\n
## Chart: Scaling up Test-Time Compute with Recurrent Depth
### Overview
This chart illustrates the relationship between Test-Time Compute Recurrence and Accuracy (%) for three different datasets: ARC challenge, GSM8K CoT, and OpenBookQA, across varying Materialized Parameters. The chart demonstrates how increasing the depth of computation during test time impacts the accuracy of each dataset, with performance scaling alongside the number of materialized parameters.
### Components/Axes
* **Title:** Scaling up Test-Time Compute with Recurrent Depth
* **X-axis:** Test-Time Compute Recurrence (Scale: 1, 4, 6, 8, 12, 20, 32, 48, 64)
* **Y-axis:** Accuracy (%) (Scale: 0 to 50)
* **Materialized Parameters (Top Axis):** 3.6B, 8.3B, 11.5B, 14.6B, 21.0B, 33.6B, 52.6B, 77.9B, 103B
* **Legend:**
* ARC challenge (Blue)
* GSM8K CoT (Orange)
* OpenBookQA (Green)
### Detailed Analysis
The chart displays three lines representing the accuracy of each dataset as Test-Time Compute Recurrence increases.
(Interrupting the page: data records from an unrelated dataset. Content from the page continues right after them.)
/-!
# Isotypic summands of a multiplicity-free decomposition into pairwise non-isomorphic simples

Pure module algebra over an ARBITRARY ring `R` (so it applies verbatim to `R = ℋ(G//K)` (Hecke algebra at
fixed level), to the `ℂ`-algebra `R_Γ` generated by the model's `heckeOpModel … g`, or to `R = ℂ[G(𝔸_f)]`
on the tower — whichever carrier the cell chooses for (α4)).

The printed shape of [Liu21, Prop. 4.13] is an isomorphism of modules `H ≅ ⊕_t ω(t)` with every summand
IRREDUCIBLE, and [Liu21, Thm. 4.18 (2)] says the summands are MUTUALLY NON-ISOMORPHIC.  In that situation
Schur's lemma pins every map from a simple module of the type of ONE summand into that summand:

* `component_comp_eq_zero`, `range_le_range_lof` — external form `⨁ i, W i`: an `R`-linear map from a
  simple module `S` that is isomorphic to no `W i` with `i ≠ i₀` has all components `i ≠ i₀` equal to
  zero, hence lands in the `i₀`-th summand;
* `range_le_map_symm_of_linearEquiv` — the same through an isomorphism `e : M ≃ₗ[R] ⨁ i, W i`
  (the literal shape of Prop. 4.13);
* `range_le_of_isInternal`, `range_le_of_iSupIndep` — internal form (`DirectSum.IsInternal H`, resp.
  `iSupIndep H ∧ iSup H = ⊤`) for a family of simple submodules `H : ι → Submodule R M`;
* `isotypicComponent_eq_of_isInternal` — multiplicity one: Mathlib's `isotypicComponent R M (H i₀) = H i₀`;
* `mem_of_isInternal_of_mem_range` / `iSup_range_le_biSup_of_isInternal` — the consumer forms: a vector in
  the range of a map from the `i₀`-type lies in `H i₀`; finitely or infinitely many maps `ψ j` from types
  `t j` of a block `B ⊆ ι` (the μ-block of Thm. 4.18: all `(μ, ε, χ)` with the given `μ`) have
  `⨆ j, range (ψ j) ≤ ⨆ i ∈ B, H i` (the case of a theta space spanned by lifts `θ_φ(χ)` of several `χ`);
* `le_biSup_of_isInternal_of_simples` / `le_of_isInternal_of_exists_le` / `eq_biSup_of_isInternal_of_linearEquiv` —
  BLOCK EQUALITY: a submodule `N ≃ₗ[R] ⨁_{t ∈ B} W t` (`W t ≃ H t`) IS the internal block `⨆ i ∈ B, H i` — the step
  from Thm. 4.18's abstract isomorphism `Ω(μ) ⊗_{M_μ} ℂ ≅ ⊕_{ε,χ} ω(μ,ε,χ)`, realised inside `H¹_{B,τ'}(A_∞, ℂ)` by the
  injective pull-back map (4.3), to «image of (4.3) = the μ-block of Prop. 4.13»;
* `exists_linearEquiv_of_injective` — a simple module embedding in `⨁ t, W t` is isomorphic to some `W t`;
* namespace `HodgeCM.LiuJunction` (end of file) — Part A of axioms-1-g15's `LiuDictionary` spec MERGED verbatim (J3-DESIGN §6):
  the `summand e t` API (`apply_mem_summand`, `summand_le_of_equiv`, `range_le_of_equiv`, `component_eq_zero_of_mem_iSup`,
  `eq_sum_of_mem_iSup`) consumed unchanged by the dictionary's junction theorem `subset_span_of_liuDictionary`.

All statements are [folklore] consequences of Schur's lemma (`LinearMap.bijective_or_eq_zero`).
-/

namespace HodgeCM.IsotypicSummand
The Materialized Parameters are displayed along the top of the chart, indicating the model size used for each data point.
**ARC challenge (Blue):**
* The line starts at approximately 22% accuracy at a recurrence of 1.
* It gradually increases to around 28% at a recurrence of 4.
* A steeper increase is observed between recurrences 4 and 8, reaching approximately 38%.
* The line plateaus around 42-45% accuracy from a recurrence of 12 onwards.
* Approximate data points: (1, 22%), (4, 28%), (6, 34%), (8, 38%), (12, 41%), (20, 43%), (32, 44%), (48, 44%), (64, 45%)
**GSM8K CoT (Orange):**
* The line begins at approximately 1% accuracy at a recurrence of 1.
* It remains very low until a recurrence of 6, where it starts to increase rapidly.
* Between recurrences 6 and 12, the accuracy jumps from roughly 2% to around 42%.
* The line then plateaus, fluctuating between 42% and 46% accuracy from a recurrence of 12 onwards.
* Approximate data points: (1, 1%), (4, 1%), (6, 2%), (8, 15%), (12, 42%), (20, 45%), (32, 45%), (48, 45%), (64, 46%)
**OpenBookQA (Green):**
* The line starts at approximately 24% accuracy at a recurrence of 1.
* It shows a moderate increase to around 30% at a recurrence of 4.
* The line continues to increase, reaching approximately 36% at a recurrence of 8.
* It plateaus around 40-42% accuracy from a recurrence of 12 onwards.
* Approximate data points: (1, 24%), (4, 30%), (6, 33%), (8, 36%), (12, 39%), (20, 41%), (32, 41%), (48, 41%), (64, 42%)
### Key Observations
* GSM8K CoT shows the most dramatic improvement in accuracy with increasing recurrence, starting from a very low baseline.
* ARC challenge and OpenBookQA exhibit more gradual improvements and reach higher plateaus.
* All three datasets show diminishing returns in accuracy beyond a recurrence of 12.
* Higher Materialized Parameters generally correlate with higher accuracy, particularly for GSM8K CoT.
* The ARC challenge consistently performs better than GSM8K CoT at lower recurrence values, but GSM8K CoT catches up and surpasses it at higher recurrence values.
### Interpretation
The data suggests that increasing the depth of computation during test time (Test-Time Compute Recurrence) can significantly improve the accuracy of language models, especially for datasets like GSM8K CoT that benefit from more complex reasoning. The plateauing effect observed at higher recurrence values indicates that there is a limit to the benefits of increasing computation depth, and that other factors (such as model size or training data) may become more important. The varying performance of the three datasets suggests that the optimal level of test-time computation depth may depend on the specific characteristics of the task. The strong correlation between Materialized Parameters and accuracy highlights the importance of model size in achieving high performance. The fact that GSM8K CoT starts with very low accuracy and then rapidly improves suggests that it is a particularly challenging task that requires significant computational resources to solve effectively. The diminishing returns observed at higher recurrence values suggest that there is a trade-off between computational cost and accuracy gains.